PROBLEM DETAILS - Only the lines that hold the word "range" are wanted from this listing.
-- DATASET RECORDS follows --
import Summits.BirchSwinnertonDyer.BirchSwinnertonDyer.Theorems.EisensteinPrimesBSDpOnCellCTelescopeK2InertiaDefect
import Summits.BirchSwinnertonDyer.BirchSwinnertonDyer.Theorems.ErratumRoadFiveBigRepInvariantsShift
import Mathlib.Algebra.Polynomial.AlgebraMap
import HarnessLib

/-!
# Crux 4 `BSDpOnCellC` (stmt-BirchSwinnertonDyer-19034), line `telescope`, leaf N2 `stub_weightTwoControl` (W2) / N3′: the
# ANNIHILATOR of the shifted-Frobenius-fixed part — if `P(ρ(d₀))` kills `A^{I}/c·A^{I}` and `κ(d₀) = N`, then `P((1+T)^N) ∈ 𝒪⟦T⟧`
# multiplies every `D`-fixed-mod-`c` invariant function into `(C c) • (M|_I)^I`: the refined `hkill` of
# `TelescopeK2RefinedLocalDefect.smul_mem_map_torsionInclH1_selmer_of_factor` at a ramified inertia index, DISCHARGED from an
# annihilating polynomial (repair (R2) of memo #52, value side; helper, `--supports stmt-BirchSwinnertonDyer-19034 --as helper`; closes nothing)

Cell `bsd-eis`, width seat `bsd-line-x2-p2` (prover g19, 2026-08-29; D-0154 KEY row 5). THEOREMS ONLY: no definition, no named
fact, no `sorry`, no instance, no notation. Elementary: on the co-induced module `C^∞(ℤ_p, A)` (`BigRepModule 𝒪 p A`, `T` acting as
`τ₁ − 1`, tree `InvariantsShift.one_add_X_pow_smul_apply`: `(1+T)^N` is translation by `N`), a polynomial in `(1+T)^N` acts on a
function which is «fixed by the shifted endomorphism `Φ ↦ F(Φ(· − N))` modulo a submodule `S`» as the same polynomial in `F` on the
values, modulo `S` (GV00 Prop. 2.4's mechanism, elementwise; no Mahler transform, no cofreeness).

* §1 `pow_sub_apply_add_mem` — if `F(Φ x) − Φ(x + N) ∈ S` for all `x` and `F(S) ⊆ S`, then `F^i(Φ x) − Φ(x + iN) ∈ S`;
  **`aeval_smul_apply_sub_aeval_apply_mem`** — `(P((1+T)^N) • Φ)(x) − P(F)(Φ x) ∈ S` for every `P ∈ 𝒪[Y]`;
  **`aeval_smul_apply_mem`** — hence `(P((1+T)^N) • Φ)(x) ∈ S` whenever `P(F)(Φ x) ∈ S` for all `x`.
* §2 **`exists_C_smul_eq_aeval_smul_invariants_restrict`** — THE REFINED `hkill` AT AN INERTIA-TYPE INDEX of `M = bigRep κ ρ`:
  along `φI : I → G` (`κ ∘ φI = 1`) with a `d₀ : D`, `ψ : D → G`, `κ(ψ d₀) = N ∈ ℕ`, `ψ(d₀)` normalising `φI(I)`: if
  `P(ρ(ψ d₀)) a ∈ c • A^{φI(I)}` for every `a ∈ A^{φI(I)}` and the `p`-primary elements of `c • A^{φI(I)}` have `p`-primary `c`-roots IN
  `A^{φI(I)}`, then for every invariant `Φ ∈ (M|_I)^I` with `ρ_M(ψ d₀) Φ − Φ ∈ (C c) • (M|_I)^I` there is `Φ' ∈ (M|_I)^I` with
  `(C c) • Φ' = P((1+T)^N) • Φ` — i.e. the hypothesis `hkill` of `…RefinedLocalDefect.smul_mem_map_torsionInclH1_selmer_of_factor`
  at that index with `s = aeval ((1+X)^N) P` (for `P` monic, `s ∉ (C X)` in `ℤ_p⟦X⟧⟦T⟧`).

HONEST FRAMING: elementary algebra over binders; the arithmetic inputs at a ramified `w ∣ N` of the branch — an annihilating polynomial
of `Frob_w` on `A₂^{I_w}/X·A₂^{I_w}` (e.g. through `A₂^{I_w}/X ↪ H¹(I_w, A₂[X]) ≈ H¹(I_w, E[p^∞])` and Cayley–Hamilton on `T_pE`) and
the finite decomposition of `w` in `K_∞` (a `d₀ ∈ D_w` with `κ(d₀) = p^s`) — are NOT proved here; nothing about any curve is asserted;
BSD is proved for no pair; no registered stub, crux or summit statement is proved by this file; closes: none.

References: [GreenbergVatsal2000] Prop. 2.4 (arXiv:math/9906215 p. 22: `𝓟_ℓ = P_ℓ(ℓ⁻¹γ_ℓ)` generates the characteristic ideal of the
local condition at a finitely decomposed `ℓ`); [JetchevSkinnerWan2017] §3.4 Lemma 3.4.1; [Ochiai2006] Prop. 5.1 (Compositio 142 p. 1177).
-/

noncomputable section

-- D-0017: single-problem summit, the namespace repeats the problem name by design.
set_option linter.dupNamespace false
set_option autoImplicit false

open scoped Pointwise
open Polynomial hiding X C
open Literature.NumberTheory.GaloisRepresentations Literature.NumberTheory.EllipticCurves
  Literature.NumberTheory.EllipticCurves.BigRepModule
open Summit.BirchSwinnertonDyer.BirchSwinnertonDyer.Theorems.ErratumThm23TwoVariable

namespace Summit.BirchSwinnertonDyer.BirchSwinnertonDyer.Theorems.TelescopeK2TwistedFixedAnnihilator

/-! ## §1 A polynomial in `(1+T)^N` acts as the polynomial in `F` on shifted-fixed functions, modulo `S` -/

section Shift

variable {𝒪 : Type*} [CommRing 𝒪] {p : ℕ} [Fact p.Prime] {A : Type*} [AddCommGroup A] [Module 𝒪 A]
  (F : A →ₗ[𝒪] A) (S : Submodule 𝒪 A) (N : ℕ) (Φ : BigRepModule 𝒪 p A)

/-- `F^i(Φ x) − Φ(x + iN) ∈ S` from `F(Φ x) − Φ(x + N) ∈ S` and `F(S) ⊆ S`. [cite: GreenbergVatsal2000, Prop. 2.4 (proof)] [folklore] -/
theorem pow_sub_apply_add_mem (hS : ∀ a ∈ S, F a ∈ S) (hfix : ∀ x : ℤ_[p], F (Φ x) - Φ (x + N) ∈ S) (i : ℕ) (x : ℤ_[p]) :
    (F ^ i) (Φ x) - Φ (x + (i * N : ℕ)) ∈ S := by
  induction i generalizing x with
  | zero => simp
  | succ i ih =>
    have h1 : (F ^ (i + 1)) (Φ x) - F (Φ (x + (i * N : ℕ))) ∈ S := by
      rw [pow_succ', Module.End.mul_apply, ← map_sub]
      exact hS _ (ih x)
    have h2 : F (Φ (x + (i * N : ℕ))) - Φ (x + ((i + 1) * N : ℕ)) ∈ S := by
      have := hfix (x + (i * N : ℕ))
      rwa [add_assoc, ← Nat.cast_add, ← Nat.succ_mul] at this
    have := S.add_mem h1 h2
    rwa [sub_add_sub_cancel] at this

/-- **`(P((1+T)^N) • Φ)(x) − P(F)(Φ x) ∈ S`** for every polynomial `P`, when `Φ` is fixed by the shifted `F` modulo the `F`-stable `S`.
[cite: GreenbergVatsal2000, Prop. 2.4 (proof: the eigenvalues of γ_ℓ on the local term)] [folklore] -/
theorem aeval_smul_apply_sub_aeval_apply_mem (hS : ∀ a ∈ S, F a ∈ S) (hfix : ∀ x : ℤ_[p], F (Φ x) - Φ (x + N) ∈ S)
    (P : 𝒪[X]) (x : ℤ_[p]) :
    ((Polynomial.aeval (((1 : PowerSeries 𝒪) + PowerSeries.X) ^ N) P : PowerSeries 𝒪) • Φ) x -
      (Polynomial.aeval F P) (Φ x) ∈ S := by
  induction P using Polynomial.induction_on' with
  | add P Q hP hQ =>
    rw [map_add, map_add, add_smul, BigRepModule.add_apply, LinearMap.add_apply]
    have := S.add_mem hP hQ
    rwa [sub_add_sub_comm] at this
  | monomial i a =>
    rw [Polynomial.aeval_monomial, Polynomial.aeval_monomial]
    -- `algebraMap 𝒪 𝒪⟦T⟧ a = C a`, `algebraMap 𝒪 (End A) a = a • 1`
    have h1 : ((algebraMap 𝒪 (PowerSeries 𝒪) a * (((1 : PowerSeries 𝒪) + PowerSeries.X) ^ N) ^ i) • Φ) x =
        a • Φ (x + (i * N : ℕ)) := by
      rw [mul_smul, show algebraMap 𝒪 (PowerSeries 𝒪) a = PowerSeries.C a from rfl, C_smul,
        BigRepModule.smul_apply, ← pow_mul, InvariantsShift.one_add_X_pow_smul_apply, mul_comm N i]
    have h2 : (algebraMap 𝒪 (Module.End 𝒪 A) a * F ^ i) (Φ x) = a • (F ^ i) (Φ x) := by
      rw [Module.End.mul_apply, Module.algebraMap_end_apply]
    rw [h1, h2, ← smul_sub]
    exact S.smul_mem a (by
      have := pow_sub_apply_add_mem F S N Φ hS hfix i x
      rw [← neg_sub] at this
      -- `Φ(x + iN) − F^i (Φ x) ∈ S`
      have h3 := S.neg_mem (pow_sub_apply_add_mem F S N Φ hS hfix i x)
      rwa [neg_sub] at h3)

/-- **`(P((1+T)^N) • Φ)(x) ∈ S`** whenever `P(F)(Φ x) ∈ S` for all `x` (and `Φ` is shifted-`F`-fixed modulo the `F`-stable `S`):
the ANNIHILATOR of the twisted-fixed part modulo `S` (GV00's `𝓟_ℓ = P_ℓ(γ_ℓ)` acting by zero).
[cite: GreenbergVatsal2000, Prop. 2.4 (arXiv:math/9906215 p. 22)] [folklore] -/
theorem aeval_smul_apply_mem (hS : ∀ a ∈ S, F a ∈ S) (hfix : ∀ x : ℤ_[p], F (Φ x) - Φ (x + N) ∈ S)
    (P : 𝒪[X]) (hP : ∀ x : ℤ_[p], (Polynomial.aeval F P) (Φ x) ∈ S) (x : ℤ_[p]) :
    ((Polynomial.aeval (((1 : PowerSeries 𝒪) + PowerSeries.X) ^ N) P : PowerSeries 𝒪) • Φ) x ∈ S := by
  have := S.add_mem (aeval_smul_apply_sub_aeval_apply_mem F S N Φ hS hfix P x) (hP x)
  rwa [sub_add_cancel] at this

end Shift

/-! ## §2 The refined `hkill` at an inertia-type index of `M = bigRep κ ρ` from an annihilating polynomial -/

section BigRep

variable {𝒪 : Type*} [CommRing 𝒪] [TopologicalSpace 𝒪] {p : ℕ} [Fact p.Prime]
  {A : Type*} [AddCommGroup A] [Module 𝒪 A] [TopologicalSpace A] [DiscreteTopology A]
  {G : Type*} [Group G] [TopologicalSpace G] [ContinuousMul G]
  {H : Type*} [Group H] [TopologicalSpace H]
  (κ : G →ₜ* Multiplicative ℤ_[p]) (ρ : ContinuousRep G 𝒪 A) [TopologicalSpace (PowerSeries 𝒪)]
  [ContinuousSMul (PowerSeries 𝒪) (BigRepModule 𝒪 p A)] (φ : H →ₜ* G)

/-- **THE REFINED `hkill` AT AN INERTIA-TYPE INDEX, DISCHARGED FROM AN ANNIHILATING POLYNOMIAL.** Along `φ : H → G` with `κ ∘ φ = 1`
(an inertia group at a ramified `w ∤ p`), let `g₀ ∈ G` normalise `φ(H)` (`∀ h, ∃ h₀, φ h₀ = g₀⁻¹ (φ h) g₀`: a Frobenius of `D_w ⊇ I_w`)
with `κ g₀ = N ∈ ℕ` (`w` finitely decomposed in `K_∞`), `c ∈ 𝒪` (`c = X`), `P ∈ 𝒪[Y]` with `P(ρ g₀) a ∈ c • A^{φ(H)}` for every
`a ∈ A^{φ(H)}` (an annihilating polynomial of `Frob_w` on `A^{I_w}/c`), and suppose the `p`-primary elements of `c • A^{φ(H)}` have
`p`-primary `c`-roots in `A^{φ(H)}`. Then every invariant `Φ ∈ (M|_H)^H` with `ρ_M(g₀) Φ − Φ ∈ (C c) • (M|_H)^H` admits `Φ' ∈ (M|_H)^H`
with `(C c) • Φ' = P((1+T)^N) • Φ` — the hypothesis `hkill` of
`TelescopeK2RefinedLocalDefect.smul_mem_map_torsionInclH1_selmer_of_factor` at this index, `s = aeval ((1+X)^N) P`.
[cite: GreenbergVatsal2000, Prop. 2.4 (arXiv:math/9906215 p. 22)] [cite: JetchevSkinnerWan2017, §3.4, Lemma 3.4.1]
[cite: Ochiai2006, Prop. 5.1 (Compositio 142 p. 1177)] -/
theorem exists_C_smul_eq_aeval_smul_invariants_restrict (hκ : ∀ h : H, κ (φ h) = 1) (g₀ : G)
    (hnormal : ∀ h : H, ∃ h₀ : H, φ h₀ = g₀⁻¹ * φ h * g₀) {N : ℕ} (hN : (κ g₀).toAdd = (N : ℤ_[p]))
    (c : 𝒪) (P : 𝒪[X])
    (hP : ∀ a : A, (∀ h : H, ρ (φ h) a = a) → ∃ a₀ : A, (∀ h : H, ρ (φ h) a₀ = a₀) ∧ c • a₀ = (Polynomial.aeval (ρ g₀) P) a)
    (hroots : ∀ a : A, (∀ h : H, ρ (φ h) a = a) → (∃ k : ℕ, p ^ k • a = 0) →
      (∃ a₀ : A, (∀ h : H, ρ (φ h) a₀ = a₀) ∧ c • a₀ = a) →
      ∃ b : A, (∀ h : H, ρ (φ h) b = b) ∧ (∃ k : ℕ, p ^ k • b = 0) ∧ c • b = a)
    (Φ : BigRepModule 𝒪 p A) (hΦ : Φ ∈ (((bigRep (p := p) κ ρ).restrict φ).toTopRep).ρ.invariants)
    (hfix : bigRep (p := p) κ ρ g₀ Φ - Φ ∈
      (PowerSeries.C c : PowerSeries 𝒪) • (((bigRep (p := p) κ ρ).restrict φ).toTopRep).ρ.invariants) :
    ∃ Φ' ∈ (((bigRep (p := p) κ ρ).restrict φ).toTopRep).ρ.invariants,
      (PowerSeries.C c : PowerSeries 𝒪) • Φ' =
        (Polynomial.aeval (((1 : PowerSeries 𝒪) + PowerSeries.X) ^ N) P : PowerSeries 𝒪) • Φ := by
  classical
  -- the fixed submodule `A^{φ(H)}` and `S = c • A^{φ(H)}`
  let AI : Submodule 𝒪 A :=
    { carrier := {a | ∀ h : H, ρ (φ h) a = a}
      zero_mem' := fun h => map_zero _
      add_mem' := fun {a b} ha hb h => by rw [map_add, ha h, hb h]
      smul_mem' := fun r {a} ha h => by rw [map_smul, ha h] }
  have hAI : ∀ a : A, a ∈ AI ↔ ∀ h : H, ρ (φ h) a = a := fun a => Iff.rfl
  let S : Submodule 𝒪 A := c • AI
  have hSmem : ∀ a : A, a ∈ S ↔ ∃ a₀ : A, (∀ h : H, ρ (φ h) a₀ = a₀) ∧ c • a₀ = a := fun a => by
    change a ∈ c • AI ↔ _
    rw [Submodule.mem_smul_pointwise_iff_exists]
    exact ⟨fun ⟨a₀, h0, e⟩ => ⟨a₀, (hAI a₀).1 h0, e⟩, fun ⟨a₀, h0, e⟩ => ⟨a₀, (hAI a₀).2 h0, e⟩⟩
  -- `ρ g₀` preserves `A^{φ(H)}` (normality), hence `S`
  have hg₀AI : ∀ a : A, (∀ h : H, ρ (φ h) a = a) → ∀ h : H, ρ (φ h) (ρ g₀ a) = ρ g₀ a := by
    intro a ha h
    obtain ⟨h₀, hh₀⟩ := hnormal h
    have : φ h * g₀ = g₀ * φ h₀ := by rw [hh₀, ← mul_assoc, ← mul_assoc, mul_inv_cancel, one_mul]
    rw [← Module.End.mul_apply, ← _root_.map_mul, this, _root_.map_mul, Module.End.mul_apply, ha h₀]
  have hS : ∀ a ∈ S, (ρ g₀ : A →ₗ[𝒪] A) a ∈ S := by
    intro a ha
    obtain ⟨a₀, h0, rfl⟩ := (hSmem a).1 ha
    exact (hSmem _).2 ⟨ρ g₀ a₀, hg₀AI a₀ h0, by rw [map_smul]⟩
  -- the values of `Φ` are fixed; the shifted-fixedness modulo `S`
  have hΦval : ∀ x : ℤ_[p], ∀ h : H, ρ (φ h) (Φ x) = Φ x :=
    (TelescopeK2InertiaDefect.mem_invariants_restrict_iff_of_trivial κ ρ φ hκ Φ).1 hΦ
  obtain ⟨Ψ, hΨ, hΨeq⟩ := (Submodule.mem_smul_pointwise_iff_exists _ _ _).1 hfix
  have hΨval : ∀ x : ℤ_[p], ∀ h : H, ρ (φ h) (Ψ x) = Ψ x :=
    (TelescopeK2InertiaDefect.mem_invariants_restrict_iff_of_trivial κ ρ φ hκ Ψ).1 hΨ
  have hfix' : ∀ x : ℤ_[p], (ρ g₀ : A →ₗ[𝒪] A) (Φ x) - Φ (x + N) ∈ S := by
    intro x
    have e := DFunLike.congr_fun hΨeq (x + N)
    rw [BigRepModule.sub_apply, bigRep_apply_apply, hN, add_sub_cancel_right, C_smul, BigRepModule.smul_apply] at e
    -- e : ρ g₀ (Φ x) - Φ (x + N) = c • Ψ (x + N)
    exact (hSmem _).2 ⟨Ψ (x + N), hΨval _, e⟩
  have hPx : ∀ x : ℤ_[p], (Polynomial.aeval (ρ g₀ : A →ₗ[𝒪] A) P) (Φ x) ∈ S := fun x => by
    obtain ⟨a₀, h0, e⟩ := hP (Φ x) (hΦval x)
    exact (hSmem _).2 ⟨a₀, h0, e⟩
  -- the values of `s • Φ` lie in `S = c • A^{φ(H)}`
  have hval : ∀ x : ℤ_[p], ∃ b : A, (∀ h : H, ρ (φ h) b = b) ∧ (∃ k : ℕ, p ^ k • b = 0) ∧
      c • b = ((Polynomial.aeval (((1 : PowerSeries 𝒪) + PowerSeries.X) ^ N) P : PowerSeries 𝒪) • Φ) x := by
    intro x
    have hmem := aeval_smul_apply_mem (ρ g₀ : A →ₗ[𝒪] A) S N Φ hS hfix' P hPx x
    obtain ⟨t, ht⟩ := (((Polynomial.aeval (((1 : PowerSeries 𝒪) + PowerSeries.X) ^ N) P : PowerSeries 𝒪) • Φ)).exists_torsion
    have hfixed : ∀ h : H, ρ (φ h) ((((Polynomial.aeval (((1 : PowerSeries 𝒪) + PowerSeries.X) ^ N) P : PowerSeries 𝒪) • Φ)) x) =
        (((Polynomial.aeval (((1 : PowerSeries 𝒪) + PowerSeries.X) ^ N) P : PowerSeries 𝒪) • Φ)) x := by
      obtain ⟨a₀, h0, e⟩ := (hSmem _).1 hmem
      intro h
      rw [← e, map_smul, h0 h]
    exact hroots _ hfixed ⟨t, ht x⟩ ((hSmem _).1 hmem)
  -- pointwise section through the values (level of `s • Φ`, uniform `p`-exponent)
  set Θ := ((Polynomial.aeval (((1 : PowerSeries 𝒪) + PowerSeries.X) ^ N) P : PowerSeries 𝒪) • Φ) with hΘ
  obtain ⟨n, hn⟩ := Θ.exists_level
  set sec : A → A := fun a =>
    if h : ∃ b : A, (∀ h : H, ρ (φ h) b = b) ∧ (∃ k : ℕ, p ^ k • b = 0) ∧ c • b = a then Classical.choose h else 0
    with hsec_def
  have hsec : ∀ x : ℤ_[p], (∀ h : H, ρ (φ h) (sec (Θ x)) = sec (Θ x)) ∧ (∃ k : ℕ, p ^ k • sec (Θ x) = 0) ∧
      c • sec (Θ x) = Θ x := by
    intro x
    rw [hsec_def]
    simp only [dif_pos (hval x)]
    exact Classical.choose_spec (hval x)
  choose kA hkA using fun x : ℤ_[p] => (hsec x).2.1
  let Φ' : BigRepModule 𝒪 p A := BigRepModule.mk (fun x => sec (Θ x))
    ⟨⟨n, fun x y hxy => congrArg sec (hn x y hxy)⟩, ⟨(Finset.range (p ^ n)).sup (fun i : ℕ => kA (i : ℤ_[p])), fun x => by
      have hx : Θ x = Θ ((x.appr n : ℕ) : ℤ_[p]) := hn _ _ (PadicInt.appr_spec n x)
      change p ^ _ • sec (Θ x) = 0
      rw [hx]
      have hi : x.appr n ∈ Finset.range (p ^ n) := Finset.mem_range.mpr (PadicInt.appr_lt x n)
      obtain ⟨e, he⟩ := Nat.exists_eq_add_of_le (Finset.le_sup (f := fun i : ℕ => kA (i : ℤ_[p])) hi)
      rw [he, pow_add, mul_comm, mul_smul, hkA, smul_zero]⟩⟩
  refine ⟨Φ', (TelescopeK2InertiaDefect.mem_invariants_restrict_iff_of_trivial κ ρ φ hκ Φ').2 fun x h => ?_, ?_⟩
  · change ρ (φ h) (sec (Θ x)) = sec (Θ x)
    exact (hsec x).1 h
  · rw [C_smul]
    ext x
    change c • sec (Θ x) = Θ x
    exact (hsec x).2.2

end BigRep

end Summit.BirchSwinnertonDyer.BirchSwinnertonDyer.Theorems.TelescopeK2TwistedFixedAnnihilator

end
-- DATASET RECORDS concluded --
WRITTEN RESPONSE -
    ⟨⟨n, fun x y hxy => congrArg sec (hn x y hxy)⟩, ⟨(Finset.range (p ^ n)).sup (fun i : ℕ => kA (i : ℤ_[p])), fun x => by
      have hi : x.appr n ∈ Finset.range (p ^ n) := Finset.mem_range.mpr (PadicInt.appr_lt x n)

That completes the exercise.